YOUR GOAL: Considering the entries that follow, report how many lines include the string "core", giving the number alone.

================================

/-- item stmt-AtomisticToContinuum-4130 · support · rank 9 · closed · moot by None · by planner
sources: Suto2006, BlancLewin2015, Literature.MathematicalPhysics.StatisticalMechanics.PeriodicConfiguration.hasSum_lennardJones_dist_three
[support] PINNING ⇒ ATTAINMENT (card: "one line because removal is allowed"): if a uniformly
discrete X is μ-stable (any μ) and contains, for all R, δ, a ball two-way δ-matched to a rigid image
of a fixed periodic Q, then e(Q) ≤ μ. Proof: removal test on W = X ∩ B_R(c): U(W) + I(W, X∖W) ≤
μ·n_W; I(W, X∖W) ≥ −C_X R² (δ_X-separation, r⁻⁶ tail across a sphere); U(W) ≥ U(Q-window) − C n_W δ
(energy Lipschitz in positions at separation ≥ δ_Q/2) and U(Q-window ∩ B_R) = n_W e(Q) + O(R²) (each
motif class counted n_W/#F + O(R²) times; hasSum_lennardJones_dist_three); divide by n_W ≍ R³ and
let R → ∞, δ → 0. With CrysEnergyUpper + CrysPeriodicBddBelow (e ≤ e(Q) ∀ Q) this yields IsLeast and
E(N)/N → e(P_l) for any P_l charged by a μGSC limit. [difficulty: L] -/
@[route_item "route-AtomisticToContinuum-CoexistenceMuGSC"]
def PinnedPeriodicAttains : Prop :=
  let UD : Set (EuclideanSpace ℝ (Fin 3)) → Prop := fun X => ∃ δ : ℝ, 0 < δ ∧ ∀ x ∈ X, ∀ y ∈ X, x ≠ y → δ ≤ dist x y; let Match : ℝ → ℝ → EuclideanSpace ℝ (Fin 3) → Set (EuclideanSpace ℝ (Fin 3)) → Set (EuclideanSpace ℝ (Fin 3)) → Prop := fun δ R c A S => (∀ s ∈ S, dist s c ≤ R → ∃ a ∈ A, dist a s ≤ δ) ∧ (∀ a ∈ A, dist a c ≤ R → ∃ s ∈ S, dist a s ≤ δ); let MuGSC : ℝ → Set (EuclideanSpace ℝ (Fin 3)) → Prop := fun μ X => (∀ r : EuclideanSpace ℝ (Fin 3), Summable fun y : X => Literature.MathematicalPhysics.StatisticalMechanics.lennardJones (dist r y)) ∧ ∀ (n : ℕ) (xf : Fin n → EuclideanSpace ℝ (Fin 3)), Function.Injective xf → Set.range xf ⊆ X → ∀ (k : ℕ) (R : Fin k → EuclideanSpace ℝ (Fin 3)), Function.Injective R → Disjoint (Set.range R) (X \ Set.range xf) → Literature.MathematicalPhysics.StatisticalMechanics.interactionEnergy Literature.MathematicalPhysics.StatisticalMechanics.lennardJones xf + (∑ i, ∑' y : ↥(X \ Set.range xf), Literature.MathematicalPhysics.StatisticalMechanics.lennardJones (dist (xf i) y)) - μ * n ≤ Literature.MathematicalPhysics.StatisticalMechanics.interactionEnergy Literature.MathematicalPhysics.StatisticalMechanics.lennardJones R + (∑ i, ∑' y : ↥(X \ Set.range xf), Literature.MathematicalPhysics.StatisticalMechanics.lennardJones (dist (R i) y)) - μ * k; ∀ (μ : ℝ) (X : Set (EuclideanSpace ℝ (Fin 3))), UD X → MuGSC μ X → ∀ Q : Literature.MathematicalPhysics.StatisticalMechanics.PeriodicConfiguration 3, (∀ R δ : ℝ, 0 < R → 0 < δ → ∃ (g : EuclideanSpace ℝ (Fin 3) ≃ᵃⁱ[ℝ] EuclideanSpace ℝ (Fin 3)) (c : EuclideanSpace ℝ (Fin 3)), Match δ R c X (g '' Q.points)) → Q.energyPerParticle Literature.MathematicalPhysics.StatisticalMechanics.lennardJones ≤ μ

/-- item stmt-AtomisticToContinuum-4131 · support · rank 9 · closed · moot by None · by planner
sources: doi:10.1098/rsta.1951.0006, BlancLewin2015, Literature.MathematicalPhysics.StatisticalMechanics.siteEnergy_nonpos_of_isGroundState
[support] TWO-SIDED KOSSEL BOUNDS AT SELECTED N (card S4; delivers the open pointwise item of card
kossel-squeeze-surface-relations): if N = n+1 is a (ε,1)-local minimum of E(·) − e·(·) (both
neighbours), then in every N-particle LJ ground state (R) every particle has site energy Σ_{k≠i}
V(r_ik) ≤ e + ε — no atom bound by less than the kink value |e| — and (I) every empty point y binds
by at most |e| + ε: Σ_i V(|y − x_i|) ≥ e − ε. Proof: delete particle i (energy E − site_i ≥ E(n))
resp. insert y (energy E + Σ_i V ≥ E(n+2)) and use the two window inequalities; siteEnergy and the
removal bookkeeping are in LennardJonesClusters.lean. Along SelectedGrandStability's φ, ε = 1/(j+1).
[difficulty: provable-now] -/
@[route_item "route-AtomisticToContinuum-CoexistenceMuGSC"]
def KosselPointwise : Prop :=
  ∀ (e ε : ℝ) (n : ℕ), Literature.MathematicalPhysics.StatisticalMechanics.groundStateEnergy Literature.MathematicalPhysics.StatisticalMechanics.lennardJones 3 (n + 1) - e * ((n : ℝ) + 1) ≤ Literature.MathematicalPhysics.StatisticalMechanics.groundStateEnergy Literature.MathematicalPhysics.StatisticalMechanics.lennardJones 3 n - e * (n : ℝ) + ε → Literature.MathematicalPhysics.StatisticalMechanics.groundStateEnergy Literature.MathematicalPhysics.StatisticalMechanics.lennardJones 3 (n + 1) - e * ((n : ℝ) + 1) ≤ Literature.MathematicalPhysics.StatisticalMechanics.groundStateEnergy Literature.MathematicalPhysics.StatisticalMechanics.lennardJones 3 (n + 2) - e * ((n : ℝ) + 2) + ε → ∀ x : Fin (n + 1) → EuclideanSpace ℝ (Fin 3), Literature.MathematicalPhysics.StatisticalMechanics.IsGroundState Literature.MathematicalPhysics.StatisticalMechanics.lennardJones x → (∀ i, Literature.MathematicalPhysics.StatisticalMechanics.siteEnergy Literature.MathematicalPhysics.StatisticalMechanics.lennardJones x i ≤ e + ε) ∧ ∀ y : EuclideanSpace ℝ (Fin 3), y ∉ Set.range x → e - ε ≤ ∑ i, Literature.MathematicalPhysics.StatisticalMechanics.lennardJones (dist y (x i))
import Summits.Ventures.Crystal3D.Theorems.StickyWulffConstantGenericWallFloorAtOfLedger
import Summits.Ventures.Crystal3D.Theorems.StickyWulffConstantGenericWallFloorStackWalkWordSepTwo
import HarnessLib

/-!
# The localised stack ledger and `GenericWallFloor` per pair under the LEVEL-TWO word criterion
# (crux `GenericWallFloor`, line `WallLedgerG`; forced-chain localisation, third assembly)

HONEST FRAMING. Part of the venture `Summits/Ventures/Crystal3D` (cell `crystal3d-full`), helper `--supports` the
crux `GenericWallFloor` (stmt-Ventures-19480) of `route-Ventures-StickyWulffConstant`, registered line `WallLedgerG`,
open stub `stub_twoSlabAdhesion` (general fillings).  Instantiates the separated-frame-set core
`twoSlabAdhesion_stackLedger_local_sep` with the minimal frame sets and the separation lemma `not_coaxial_of_word_two`
(`…StackWalkWordSepTwo`): chain pairs at twin distance `≥ 3` (`A₂·Λ₀ = (wordFrame A₁ (κ₀ ++ [μ₂, μ₁]))·Λ₀`, `κ₀ ≠ []`,
word reduced), `u₂` in the last mirror plane, and the near forced ray allowed ONE step along the connecting path: if the
first push normal is `±A₁μ₁`, the best capper's forced second normal is not `±μ₂` (cells `(l,c) ∈ {(0,0),(1,0)}` of
ROUTE.md §84 R41t).  Inputs BY NAME: `ExactOnly`(C12-55) [E1] and `StarPairCoaxial` [certified as `StarPairFar`].

* `twoSlabAdhesion_stackLedger_local_wordTwo_star` — the stub's inequality at FULL charge, no residual;
* `genericWallFloorAt_wordTwo_of_star` — `GenericWallFloor`'s conclusion VERBATIM for the pair.

WHAT THIS IS NOT: not the stub — `(l,c) = (0,1)` and the ray-aligned core `l + c ≥ k − 1` remain; F-C1 not moved.
-/

noncomputable section

namespace Summit.Ventures.Crystal3D.Theorems

open Summit.Ventures.Crystal3D Finset
open Literature.MathematicalPhysics.StatisticalMechanics (fccStacking barlowStacking IsHaggSeq contactDeficiency)
open scoped InnerProductSpace

open scoped Classical in
/-- **The localised stack ledger under the level-two word criterion (full charge, no residual), two inputs.**  See the
module docstring. -/
theorem twoSlabAdhesion_stackLedger_local_wordTwo_star
    {s₀ : EuclideanSpace ℝ (Fin 3)} (hs₀ : s₀ ∈ fccSlots)
    (hcert : ExactOnly 0 (fccSlots.filter fun w => 0 < ⟪w, s₀⟫_ℝ))
    (hSP : StarPairCoaxial)
    (A₁ : EuclideanSpace ℝ (Fin 3) ≃ₗᵢ[ℝ] EuclideanSpace ℝ (Fin 3)) (t₁ : EuclideanSpace ℝ (Fin 3))
    (A₂ : EuclideanSpace ℝ (Fin 3) ≃ₗᵢ[ℝ] EuclideanSpace ℝ (Fin 3)) (t₂ : EuclideanSpace ℝ (Fin 3))
    {u₁ : EuclideanSpace ℝ (Fin 3)} (hu₁ : u₁ ∈ fccSlots)
    (hsteep₁ : Real.sqrt 2 / 2 ≤ ⟪A₁ u₁, EuclideanSpace.single (2 : Fin 3) (1 : ℝ)⟫_ℝ)
    {u₂ : EuclideanSpace ℝ (Fin 3)} (hu₂ : u₂ ∈ fccSlots)
    (hsteep₂ : ⟪A₂ u₂, EuclideanSpace.single (2 : Fin 3) (1 : ℝ)⟫_ℝ ≤ -(Real.sqrt 2 / 2))
    (κ₀ : List (EuclideanSpace ℝ (Fin 3))) (μ₂ μ₁ : EuclideanSpace ℝ (Fin 3)) (hκ₀ : κ₀ ≠ [])
    (hκl : ∀ μ ∈ κ₀ ++ [μ₂, μ₁], ‖μ‖ = 1 ∧
      ∀ w ∈ fccSlots, ⟪w, μ⟫_ℝ = 0 ∨ ⟪w, μ⟫_ℝ = Real.sqrt (2 / 3) ∨ ⟪w, μ⟫_ℝ = -Real.sqrt (2 / 3))
    (hκc : List.IsChain (fun μ μ' => ⟪μ, μ'⟫_ℝ = 1 / 3 ∨ ⟪μ, μ'⟫_ℝ = -1 / 3) (κ₀ ++ [μ₂, μ₁]))
    (hA₂ : A₂ '' fccStacking 1 (Real.sqrt (2 / 3)) = (wordFrame A₁ (κ₀ ++ [μ₂, μ₁])) '' fccStacking 1 (Real.sqrt (2 / 3)))
    (hsecond : ∀ n₁ : EuclideanSpace ℝ (Fin 3), (n₁ = A₁ μ₁ ∨ n₁ = -A₁ μ₁) → ⟪A₁ u₁, n₁⟫_ℝ = Real.sqrt (2 / 3) →
      ∀ q ∈ fccSlots, 0 < ⟪twinFrame A₁ n₁ q, n₁⟫_ℝ →
        (∀ q' ∈ fccSlots, 0 < ⟪twinFrame A₁ n₁ q', n₁⟫_ℝ →
          ⟪twinFrame A₁ n₁ q', EuclideanSpace.single (2 : Fin 3) (1 : ℝ)⟫_ℝ ≤
            ⟪twinFrame A₁ n₁ q, EuclideanSpace.single (2 : Fin 3) (1 : ℝ)⟫_ℝ) →
        (twinFrame A₁ n₁).symm ((2 * Real.sqrt (2 / 3)) • twinFrame A₁ n₁ q - n₁) ≠ μ₂ ∧
        (twinFrame A₁ n₁).symm ((2 * Real.sqrt (2 / 3)) • twinFrame A₁ n₁ q - n₁) ≠ -μ₂)
    (hlast : ∀ μ, (κ₀ ++ [μ₂, μ₁]).head? = some μ → ⟪A₂ u₂, wordFrame A₁ (κ₀ ++ [μ₂, μ₁]) μ⟫_ℝ = 0) :
    ∃ C R₀ : ℝ, 1 ≤ R₀ ∧ ∀ h : ℝ, 0 ≤ h → ∀ ρ : ℝ, R₀ ≤ ρ →
      ∀ X P₁ P₂ : Finset (EuclideanSpace ℝ (Fin 3)),
      (∀ p ∈ X, ∀ q ∈ X, p ≠ q → 1 ≤ dist p q) → P₁ ⊆ X → P₂ ⊆ X \ P₁ →
      (∀ p ∈ X, -(2 * R₀) ≤ p 2 ∧ p 2 ≤ h + 2 * R₀ ∧ p 0 ^ 2 + p 1 ^ 2 ≤ ρ ^ 2) →
      (∀ p, p ∈ P₁ ↔ (p ∈ (fun q => A₁ q + t₁) '' fccStacking 1 (Real.sqrt (2 / 3)) ∧
        -(2 * R₀) ≤ p 2 ∧ p 2 ≤ -R₀ ∧ p 0 ^ 2 + p 1 ^ 2 ≤ ρ ^ 2)) →
      (∀ p, p ∈ P₂ ↔ (p ∈ (fun q => A₂ q + t₂) '' fccStacking 1 (Real.sqrt (2 / 3)) ∧
        h + R₀ ≤ p 2 ∧ p 2 ≤ h + 2 * R₀ ∧ p 0 ^ 2 + p 1 ^ 2 ≤ ρ ^ 2)) →
      ((((P₁ ×ˢ (X \ P₁)).filter fun pq => dist pq.1 pq.2 = 1).card : ℕ) : ℝ) +
        ((((P₂ ×ˢ ((X \ P₁) \ P₂)).filter fun pq => dist pq.1 pq.2 = 1).card : ℕ) : ℝ) ≤
        contactDeficiency ((X \ P₁) \ P₂) +
          (Real.sqrt 2 / 4 * ∑ᶠ w ∈ {w ∈ fccStacking 1 (Real.sqrt (2 / 3)) | ‖w‖ = 1},
              |⟪w, A₁.symm (EuclideanSpace.single (2 : Fin 3) (1 : ℝ))⟫_ℝ| +
            Real.sqrt 2 / 4 * ∑ᶠ w ∈ {w ∈ fccStacking 1 (Real.sqrt (2 / 3)) | ‖w‖ = 1},
              |⟪w, A₂.symm (EuclideanSpace.single (2 : Fin 3) (1 : ℝ))⟫_ℝ| -
            (Real.sqrt 2 * |⟪A₁ u₁, EuclideanSpace.single (2 : Fin 3) (1 : ℝ)⟫_ℝ| +
              Real.sqrt 2 * |⟪A₂ u₂, EuclideanSpace.single (2 : Fin 3) (1 : ℝ)⟫_ℝ|) / 2) * Real.pi * ρ ^ 2 +
          C * (1 + h) * ρ :=
  twoSlabAdhesion_stackLedger_local_sep hs₀ hcert (doubleStarCoaxialAt_of_starPair hSP) (capPairCoaxial_of_starPair hSP)
    A₁ t₁ A₂ t₂ hu₁ hsteep₁ hu₂ hsteep₂
    {F | ∃ stk : List WalkEntry, StackSound (EuclideanSpace.single (2 : Fin 3) (1 : ℝ)) stk ∧
      StackWF (EuclideanSpace.single (2 : Fin 3) (1 : ℝ)) stk ∧ stk.getLast? = some ⟨A₁, u₁, 0⟩ ∧ ∃ e ∈ stk, e.frame = F}
    {F | ∃ stk : List WalkEntry, StackSound (-EuclideanSpace.single (2 : Fin 3) (1 : ℝ)) stk ∧
      StackWF (-EuclideanSpace.single (2 : Fin 3) (1 : ℝ)) stk ∧ stk.getLast? = some ⟨A₂, u₂, 0⟩ ∧ ∃ e ∈ stk, e.frame = F}
    (fun stk hS hW hlast e he => ⟨stk, hS, hW, hlast, e, he, rfl⟩)
    (fun stk hS hW hlast e he => ⟨stk, hS, hW, hlast, e, he, rfl⟩)
    (fun _ ⟨_, hS₁, hW₁, hl₁, _, he₁, hF₁⟩ _ ⟨_, hS₂, hW₂, hl₂, _, he₂, hF₂⟩ => by
      rw [← hF₁, ← hF₂]
      exact not_coaxial_of_word_two κ₀ μ₂ μ₁ hκ₀ hκl hκc hA₂ hsecond hlast hS₁ hW₁ hl₁ hS₂ hW₂ hl₂ he₁ he₂)

open scoped Classical in
/-- **`GenericWallFloor` for every chain pair under the level-two word criterion**, modulo `ExactOnly`(C12-55) and
`StarPairCoaxial`. -/
theorem genericWallFloorAt_wordTwo_of_star
    {s₀ : EuclideanSpace ℝ (Fin 3)} (hs₀ : s₀ ∈ fccSlots)
    (hcert : ExactOnly 0 (fccSlots.filter fun w => 0 < ⟪w, s₀⟫_ℝ))
    (hSP : StarPairCoaxial)
    (A₁ : EuclideanSpace ℝ (Fin 3) ≃ₗᵢ[ℝ] EuclideanSpace ℝ (Fin 3)) (t₁ : EuclideanSpace ℝ (Fin 3))
    (A₂ : EuclideanSpace ℝ (Fin 3) ≃ₗᵢ[ℝ] EuclideanSpace ℝ (Fin 3)) (t₂ : EuclideanSpace ℝ (Fin 3))
    {u₁ : EuclideanSpace ℝ (Fin 3)} (hu₁ : u₁ ∈ fccSlots)
    (hsteep₁ : Real.sqrt 2 / 2 ≤ ⟪A₁ u₁, EuclideanSpace.single (2 : Fin 3) (1 : ℝ)⟫_ℝ)
    {u₂ : EuclideanSpace ℝ (Fin 3)} (hu₂ : u₂ ∈ fccSlots)
    (hsteep₂ : ⟪A₂ u₂, EuclideanSpace.single (2 : Fin 3) (1 : ℝ)⟫_ℝ ≤ -(Real.sqrt 2 / 2))
    (κ₀ : List (EuclideanSpace ℝ (Fin 3))) (μ₂ μ₁ : EuclideanSpace ℝ (Fin 3)) (hκ₀ : κ₀ ≠ [])
    (hκl : ∀ μ ∈ κ₀ ++ [μ₂, μ₁], ‖μ‖ = 1 ∧
      ∀ w ∈ fccSlots, ⟪w, μ⟫_ℝ = 0 ∨ ⟪w, μ⟫_ℝ = Real.sqrt (2 / 3) ∨ ⟪w, μ⟫_ℝ = -Real.sqrt (2 / 3))
    (hκc : List.IsChain (fun μ μ' => ⟪μ, μ'⟫_ℝ = 1 / 3 ∨ ⟪μ, μ'⟫_ℝ = -1 / 3) (κ₀ ++ [μ₂, μ₁]))
    (hA₂ : A₂ '' fccStacking 1 (Real.sqrt (2 / 3)) = (wordFrame A₁ (κ₀ ++ [μ₂, μ₁])) '' fccStacking 1 (Real.sqrt (2 / 3)))
    (hsecond : ∀ n₁ : EuclideanSpace ℝ (Fin 3), (n₁ = A₁ μ₁ ∨ n₁ = -A₁ μ₁) → ⟪A₁ u₁, n₁⟫_ℝ = Real.sqrt (2 / 3) →
      ∀ q ∈ fccSlots, 0 < ⟪twinFrame A₁ n₁ q, n₁⟫_ℝ →
        (∀ q' ∈ fccSlots, 0 < ⟪twinFrame A₁ n₁ q', n₁⟫_ℝ →
          ⟪twinFrame A₁ n₁ q', EuclideanSpace.single (2 : Fin 3) (1 : ℝ)⟫_ℝ ≤
            ⟪twinFrame A₁ n₁ q, EuclideanSpace.single (2 : Fin 3) (1 : ℝ)⟫_ℝ) →
        (twinFrame A₁ n₁).symm ((2 * Real.sqrt (2 / 3)) • twinFrame A₁ n₁ q - n₁) ≠ μ₂ ∧
        (twinFrame A₁ n₁).symm ((2 * Real.sqrt (2 / 3)) • twinFrame A₁ n₁ q - n₁) ≠ -μ₂)
    (hlast : ∀ μ, (κ₀ ++ [μ₂, μ₁]).head? = some μ → ⟪A₂ u₂, wordFrame A₁ (κ₀ ++ [μ₂, μ₁]) μ⟫_ℝ = 0) :
    GenericWallFloorAt A₁ t₁ A₂ t₂ :=
  genericWallFloorAt_of_ledger A₁ t₁ A₂ t₂ hsteep₁ hsteep₂
    (twoSlabAdhesion_stackLedger_local_wordTwo_star hs₀ hcert hSP A₁ t₁ A₂ t₂ hu₁ hsteep₁ hu₂ hsteep₂ κ₀ μ₂ μ₁ hκ₀ hκl hκc
      hA₂ hsecond hlast)

end Summit.Ventures.Crystal3D.Theorems

end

================================

SOLUTION FOR THIS PROBLEM: 2